A 15-year-old freshman was charged yesterday with criminal attempt to commit first-degree murder for planning to "shoot everyone he did not like" at Pottstown High School.

A 15-year-old freshman was charged yesterday with criminal attempt to commit first-degree murder for planning to "shoot everyone he did not like" at Pottstown High School, Montgomery County District Attorney Risa Vetri Ferman said.

Richard Yanis planned to use three firearms and ammunition that he had stolen from his father's gun collection and given to a friend to hold, Ferman said at a news conference in Norristown.

But the plan unraveled when the suspect's father, Michael Yanis, 52, reported the guns stolen Nov. 11, touching off an intense, month-long investigation by police and Pottstown School District officials.

That culminated Thursday when authorities took Richard Yanis into custody. Ferman wouldn't say where he had been taken but said that it was local and that Yanis was getting mental-health care.

Yanis will be tried as an adult because the juvenile-crimes code doesn't include attempted murder with a deadly weapon. The criminal complaint filed yesterday in district court was only a stopgap measure, Ferman said.

"We filed the charges against Yanis today and lodged an arrest warrant as a detainer to prevent his release from custody," Ferman said. "He has not yet been 'arrested.' That will occur upon his release from the institution."

A man claiming to be a family friend who answered the phone at the Yanis home on Feist Avenue in Pottstown yesterday declined to comment.

A woman who answered the phone later declined to say whether the family had hired an attorney. Ferman said she didn't know.

The district attorney credited police and school authorities with uncovering the plot and detaining Yanis before he could do any harm.

"This is a story about a tragedy being averted because of the careful work by everyone involved," Ferman said.

Between Thursday and yesterday's announcement, ballistics tests were conducted on the firearms and interviews held, Ferman said.

She said there was "evidence that the defendant had the intent to commit the crime of murder and engaged in substantial steps towards accomplishing his intention."

"Of particular note here," she added, "he had the immediate capacity to commit the crimes with the guns and arsenal of ammunition waiting to be delivered upon his word."

Court papers said police learned of the case when the elder Yanis reported a .22-caliber, semiautomatic pistol; a .45-caliber, semiautomatic pistol; and a .357-magnum revolver missing from a basement gun locker. Also gone were three boxes of ammunition.

Police interviewed a 16-year-old friend of the younger Yanis, a fellow student at Pottstown High, who said he had agreed to "hold" the guns for Yanis.

He showed the guns to his stepmother; she drove him to the Manatawny Creek in Pottstown's River Front Park, where the teen dumped the guns into the water, Ferman said.
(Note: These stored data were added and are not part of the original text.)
/-- **Propagating constants through an `∧ₖ`/`∨ₖ` gate.** Given translations of the `k` argument
wires (values `f a`, depths `D a`), the conjunction (`isAnd = true`) or disjunction is again
translated — by a constant if an absorbing constant occurs or all arguments are constant, and
otherwise by one new gate `∧_{k'}`/`∨_{k'}` on the `k' ≥ 1` non-constant arguments, of depth
`≤ 1 + max D`. [folklore] -/
theorem RTrans.acOp (isAnd : Bool) {k : ℕ} {ns : List (Gate ι)} (hwf : WF ns)
    (hB : ∀ g ∈ ns, g.fn ∈ acBasis) {τ : Fin k → Bool ⊕ (ι ⊕ ℕ)}
    {f : Fin k → (ι → Bool) → Bool} {D : Fin k → ℕ} (h : ∀ a, RTrans ns (f a) (D a) (τ a)) :
    ∃ (sfx : List (Gate ι)) (τ' : Bool ⊕ (ι ⊕ ℕ)), WF (ns ++ sfx) ∧
      (∀ g ∈ ns ++ sfx, g.fn ∈ acBasis) ∧ sfx.length ≤ 1 ∧
      RTrans (ns ++ sfx)
        (fun x => if isAnd then decide (∀ a, f a x = true) else decide (∃ a, f a x = true))
        (1 + univ.sup D) τ' := by
  classical
  -- an absorbing constant: `false` for `∧`, `true` for `∨`
  by_cases habs : ∃ a, τ a = .inl (!isAnd)
  · obtain ⟨a₀, ha₀⟩ := habs
    have hf₀ : ∀ x, f a₀ x = !isAnd := by
      have := h a₀; rw [ha₀] at this; exact this
    refine ⟨[], .inl (!isAnd), by simpa using hwf, by simpa using hB, by simp,
      RTrans.inl_iff.2 fun x => ?_⟩
    cases isAnd
    · simp only [Bool.false_eq_true, ↓reduceIte, Bool.not_false, decide_eq_true_eq]
      exact ⟨a₀, by simpa using hf₀ x⟩
    · simp only [↓reduceIte, Bool.not_true, decide_eq_false_iff_not, not_forall]
      exact ⟨a₀, by simp [hf₀ x]⟩
  -- otherwise every constant argument is the neutral element
  have hneut : ∀ a b, τ a = .inl b → b = isAnd := by
    intro a b hab
    by_contra hb
    exact habs ⟨a, by rw [hab]; congr 1; cases b <;> cases isAnd <;> simp_all⟩
  by_cases hall : wireArgs τ = ∅
  · -- all arguments constant (and neutral): the gate is the constant `isAnd`
    have hconst : ∀ a, τ a = .inl isAnd := by
      intro a
      have ha : a ∉ wireArgs τ := by rw [hall]; simp
      simp only [wireArgs, Finset.mem_filter, Finset.mem_univ, true_and] at ha
      cases hτa : τ a with
      | inl b => rw [hneut a b hτa]
      | inr u => rw [hτa] at ha; simp at ha
    have hfa : ∀ a x, f a x = isAnd := fun a => by
      have := h a; rw [hconst a] at this; exact this
    refine ⟨[], .inl isAnd, by simpa using hwf, by simpa using hB, by simp,
      RTrans.inl_iff.2 fun x => ?_⟩
    cases isAnd
    · simp [hfa]
    · simp [hfa]
  -- at least one wire: one new gate on the wire arguments
  set S := wireArgs τ with hS
  have hSne : S.Nonempty := Finset.nonempty_iff_ne_empty.2 hall
  set k' := S.card with hk'
  let e : Fin k' ≃o S := S.orderIsoOfFin rfl
  have hmemS : ∀ a, a ∈ S ↔ (τ a).isRight = true := fun a => by
    simp [hS, wireArgs]
  -- the wire of an argument in `S`
  have hright : ∀ j : Fin k', (τ (e j).1).isRight = true := fun j => (hmemS _).1 (e j).2
  let W : Fin k' → ι ⊕ ℕ := fun j => (τ (e j).1).getRight (hright j)
  have hW : ∀ j, τ (e j).1 = .inr (W j) := fun j => Sum.eq_right_getRight_of_isRight (hright j)
  have hWok : ∀ j, OutOK ns.length (W j) := fun j => by
    have := h (e j).1; rw [hW j] at this; exact this.1
  have hWval : ∀ j x, f (e j).1 x = wireOf x (vals ns x) (W j) := fun j => by
    have := h (e j).1; rw [hW j] at this; exact this.2.1
  have hWdep : ∀ j, wireDepthOf (wdepths acWeight ns) (W j) ≤ D (e j).1 := fun j => by
    have := h (e j).1; rw [hW j] at this; exact this.2.2
  -- arguments outside `S` are the neutral constant
  have hout : ∀ a, a ∉ S → ∀ x, f a x = isAnd := by
    intro a ha x
    rw [hmemS] at ha
    cases hτa : τ a with
    | inl b =>
      have := h a; rw [hτa] at this
      rw [this x, hneut a b hτa]
    | inr u => rw [hτa] at ha; simp at ha
  -- the new gate
  let G : Gate ι := ⟨k', if isAnd then (GateFn.and k').2 else (GateFn.or k').2, W⟩
  have hGfn : G.fn = if isAnd then GateFn.and k' else GateFn.or k' := by
    cases isAnd <;> rfl
  have hGok : GateOK ns.length G := fun j m hm => hWok j m hm
  refine ⟨[G], .inr (.inr ns.length), hwf.append_singleton hGok, fun g hg => ?_, le_rfl,
    RTrans.inr_iff.2 ⟨fun m hm => ?_, fun x => ?_, ?_⟩⟩
  · simp only [List.mem_append, List.mem_singleton] at hg
    rcases hg with hg | rfl
    · exact hB g hg
    · rw [hGfn]; cases isAnd
      · exact or_mem_acBasis k'
      · exact and_mem_acBasis k'
  · cases hm; simp
  · -- the value of the new gate
    simp only [wireOf_inr]
    rw [show ns ++ [G] = ns ++ G :: [] from rfl, getD_vals_append_cons]
    -- both sides as statements over the arguments
    have key : (∀ j : Fin k', wireOf x (vals ns x) (W j) = true) ↔ ∀ a ∈ S, f a x = true := by
      constructor
      · intro hj a ha
        have := hj (e.symm ⟨a, ha⟩)
        rwa [← hWval, OrderIso.apply_symm_apply] at this
      · intro ha j
        rw [← hWval]
        exact ha _ (e j).2
    have key' : (∃ j : Fin k', wireOf x (vals ns x) (W j) = true) ↔ ∃ a ∈ S, f a x = true := by
      constructor
      · rintro ⟨j, hj⟩
        exact ⟨(e j).1, (e j).2, by rw [hWval]; exact hj⟩
      · rintro ⟨a, ha, hfa⟩
        refine ⟨e.symm ⟨a, ha⟩, ?_⟩
        rw [← hWval, OrderIso.apply_symm_apply]
        exact hfa
    cases isAnd
    · simp only [Bool.false_eq_true, ↓reduceIte, G]
      show decide (∃ a, f a x = true) = decide (∃ j : Fin k', wireOf x (vals ns x) (W j) = true)
      rw [decide_eq_decide, key']
      constructor
      · rintro ⟨a, ha⟩
        by_cases haS : a ∈ S
        · exact ⟨a, haS, ha⟩
        · exfalso
          have := hout a haS x
          rw [this] at ha
          exact Bool.false_ne_true ha
      · rintro ⟨a, _, ha⟩; exact ⟨a, ha⟩
    · simp only [↓reduceIte, G]
      show decide (∀ a, f a x = true) = decide (∀ j : Fin k', wireOf x (vals ns x) (W j) = true)
      rw [decide_eq_decide, key]
      constructor
      · exact fun ha a _ => ha a
      · intro ha a
        by_cases haS : a ∈ S
        · exact ha a haS
        · exact hout a haS x
  · -- the depth of the new gate
    simp only [wireDepthOf_inr]
    rw [getD_wdepths_append_singleton]
    have hw1 : acWeight G.fn = 1 := by rw [hGfn]; cases isAnd <;> simp
    rw [hw1]
    refine Nat.add_le_add_left (Finset.sup_le fun j _ => ?_) 1
    exact (hWdep j).trans (Finset.le_sup (Finset.mem_univ _))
The friend went to school Thursday and told a teacher about the location of the guns. The teacher told school officials, who "within minutes" notified authorities, Ferman said. Divers recovered the guns and ammunition that day, and tests found them fully functional.

Neither the 16-year-old friend nor his stepmother has been charged with any crime, but the investigation continues, Ferman said.

The plan was that Yanis would tell his friends to "go home from school," and then stage the shooting from one site inside the school, Ferman said.

"He was going to shoot teachers and students and ultimately to take his own life," she said.

What motivated Yanis remained unclear. Ferman called him "an outcast, a loner who didn't have many friends."

"He was picked on," she said. "He felt like he didn't fit in very well,"

The boy was once a top student, but his grades had slipped recently, causing him to repeat ninth grade, Ferman said. He also suffered from depression, she said.

John Armato, the school district director of community relations, said the teen was not "involved in anything. He comes to school, and at the end of the day, he leaves."

Neighbors of the Yanises said the young man was a familiar presence who seemed outgoing and friendly with other children.

One young man with whom Yanis sometimes played football, tag and video games said he was shocked by the accusations.

"I really don't think he is the person who was going to do that," Nat Creasy, 11, said. "He was always a nice kid."

Brian J. Steer said that he had known Yanis since the family moved in across the street about seven years ago and that "the idea he would do anything along these lines, to me, is hard to believe."

David Krem, superintendent of Pottstown schools, said the district's 3,200 students and their parents learned of the matter yesterday through an Internet system that called each home and left a recorded message.

The high school principal also went on closed-circuit TV to brief pupils. "The most important message is that they were never in any danger," Krem said.

Armato said there would be counselors, teachers and administrators on hand to deal with pupils' concerns today.